Symptoms of systemic amyloidosis include:

  • Weight loss, nausea, severe fatigue, sleep disturbances
  • motor weakness and sensory disturbances in the legs
  • Disturbances of bowel and bladder function
  • high blood pressure
  • sexual dysfunctions
  • Heart failure with breathing problems, cardiac arrhythmia, tight heart, fainting, sudden cardiac death
  • Water retention in the lungs and other tissues
  • visual disturbances
  • renal dysfunction
  • thyroid dysfunction

Diagnosis: Detect amyloidosis from tissue sample

If amyloidosis is suspected, detailed diagnostics are performed to detect amyloid deposited in the tissue. This initially includes taking a tissue sample (biopsy) from abdominal fat, rectal mucosa, or the affected organ. Sometimes a bone marrow biopsy is also needed.

Determining the type of amyloidosis is also important for diagnosis. Because the type of protein that has been deposited is critical to the treatment. Additional diagnostics include, for example:

  • Urinalysis, eg. determination of the amount of protein in the urine, albumin / creatinine ratio
  • Blood test (troponin, BNP, NT-proBNP, complete blood count, electrolytes, liver values, immunoglobulins)
  • Immunohistochemical examination of the removed tissue (staining with Congo red dye, which is bound by amyloid and glows greenish under a microscope)
  • Genetic testing, for example when there is a suspicion of familial ATTR amyloidosis
  • Ultrasound (ultrasound)
  • X-ray
  • ECG and cardiac ultrasound (echocardiography)
  • Computed Tomography (CT)
  • Magnetic resonance imaging (MRI)
  • Pulmonary function test (spirometry)
  • endoscopy
  • Electromyography (EMG) to check muscle function
  • Electroneurography (ENG) to check nerve function
  • Syntigraphy of the skeleton

Treatment: relieve symptoms

Amyloidosis cannot be cured.
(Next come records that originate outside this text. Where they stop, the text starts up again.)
import Summits.Ventures.HodgeRepro.FaceCensusRows8Proof
import Summits.Ventures.HodgeRepro.FaceCensusRow12Cyclic
import Summits.Ventures.HodgeRepro.FaceCensusRow12C6C2
import Summits.Ventures.HodgeRepro.FaceCensusRow12Dihedral
import Summits.Ventures.HodgeRepro.FaceCensusRow12Dicyclic
import Summits.Ventures.HodgeRepro.Night3CensusBridge

/-!
# The sealed representatives are pairwise inequivalent under Galois twists (kernel): no double counting

Blind re-derivation cell `pub-hodge-repro`, seat `night-3` (gen 3).  Imports p4's proofs of the sealed rows (for the
sealed tables `Γ` and lists `reps`) and night-3's `Night3CensusBridge` (`twistSort`).  Namespace
`HodgeRepro.Night3.Census`.

`repsDistinct Γ reps` is a closed `Bool` computation on the sealer's engine: for two DIFFERENT positions `a ≠ b` in
`reps`, no sorted `g_j`-twist of the corner list of `reps[b]` equals the sorted corner list of `reps[a]`.  Decided for the
eleven sealed rows, it says that the hypothesis lists `hreps` of `Night3CensusS4.lean` have no redundancy: the
1 / 3, 4, 4, 6, 5, 3 / 20, 22, 26, 20 representative corner products are pairwise NOT Galois twists of each other, so
«S4 on the sealed representatives» is S4 on exactly `reps.length` twist classes of faces — the 110 classes of the route.
(The engine-level statement only; its reading in the model is the injectivity of `finsetOf` on masks, not formalised
here.)  Nothing here closes S4; no sealed file is touched; no Tier-2 item depends on this file.
-/

set_option autoImplicit false

namespace HodgeRepro.Night3.Census

open Summit.Ventures.HodgeRepro.FaceCensus

variable {n : ℕ}

/-- **Pairwise inequivalence** (closed `Bool` computation): for positions `a ≠ b` of `reps`, the sorted corner list of
`reps[a]` is not the sorted `g_j`-twist of the corner list of `reps[b]`, for any `j`. -/
def repsDistinct (Γ : CMGaloisType n) (reps : List (ℕ × ℕ × ℕ)) : Bool :=
  (List.finRange reps.length).all fun a => (List.finRange reps.length).all fun b =>
    a == b || (List.finRange n).all fun j =>
      sortNat (Γ.corners (reps.getD a.val (0, 0, 0))) != twistSort Γ j (Γ.corners (reps.getD b.val (0, 0, 0)))

/-- Row `Sextic.Cyclic`: its sealed representatives are pairwise inequivalent under Galois twists. -/
theorem repsDistinct_sexticCyclic : repsDistinct Sextic.Cyclic.Γ Sextic.Cyclic.reps = true := by decide +kernel

/-- Row `Octic.Cyclic`: its sealed representatives are pairwise inequivalent under Galois twists. -/
theorem repsDistinct_octicCyclic : repsDistinct Octic.Cyclic.Γ Octic.Cyclic.reps = true := by decide +kernel

/-- Row `Octic.C4C2Square`: its sealed representatives are pairwise inequivalent under Galois twists. -/
theorem repsDistinct_octicC4C2Square : repsDistinct Octic.C4C2Square.Γ Octic.C4C2Square.reps = true := by decide +kernel

/-- Row `Octic.C4C2Nonsquare`: its sealed representatives are pairwise inequivalent under Galois twists. -/
theorem repsDistinct_octicC4C2Nonsquare : repsDistinct Octic.C4C2Nonsquare.Γ Octic.C4C2Nonsquare.reps = true := by decide +kernel

/-- Row `Octic.Triquadratic`: its sealed representatives are pairwise inequivalent under Galois twists. -/
theorem repsDistinct_octicTriquadratic : repsDistinct Octic.Triquadratic.Γ Octic.Triquadratic.reps = true := by decide +kernel

/-- Row `Octic.Dihedral`: its sealed representatives are pairwise inequivalent under Galois twists. -/
theorem repsDistinct_octicDihedral : repsDistinct Octic.Dihedral.Γ Octic.Dihedral.reps = true := by decide +kernel

/-- Row `Octic.Quaternion`: its sealed representatives are pairwise inequivalent under Galois twists. -/
theorem repsDistinct_octicQuaternion : repsDistinct Octic.Quaternion.Γ Octic.Quaternion.reps = true := by decide +kernel

/-- Row `Duodecic.Cyclic`: its sealed representatives are pairwise inequivalent under Galois twists. -/
theorem repsDistinct_duodecicCyclic : repsDistinct Duodecic.Cyclic.Γ Duodecic.Cyclic.reps = true := by decide +kernel

/-- Row `Duodecic.C6C2`: its sealed representatives are pairwise inequivalent under Galois twists. -/
theorem repsDistinct_duodecicC6C2 : repsDistinct Duodecic.C6C2.Γ Duodecic.C6C2.reps = true := by decide +kernel

/-- Row `Duodecic.Dihedral`: its sealed representatives are pairwise inequivalent under Galois twists. -/
theorem repsDistinct_duodecicDihedral : repsDistinct Duodecic.Dihedral.Γ Duodecic.Dihedral.reps = true := by decide +kernel

/-- Row `Duodecic.Dicyclic`: its sealed representatives are pairwise inequivalent under Galois twists. -/
theorem repsDistinct_duodecicDicyclic : repsDistinct Duodecic.Dicyclic.Γ Duodecic.Dicyclic.reps = true := by decide +kernel

end HodgeRepro.Night3.Census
Rather, treatment aims to relieve symptoms and slow the progression of the disease. The therapy mainly consists in the administration of drugs aimed at reducing the formation of amyloid. These include, for example

  • non-steroidal anti-inflammatory drugs
  • TTR stabilizers
  • Antisense oligonucleotide

Various medications are also used to relieve symptoms. In severe cases, a liver transplant, a heart transplant, or a combined transplant of both organs may be required.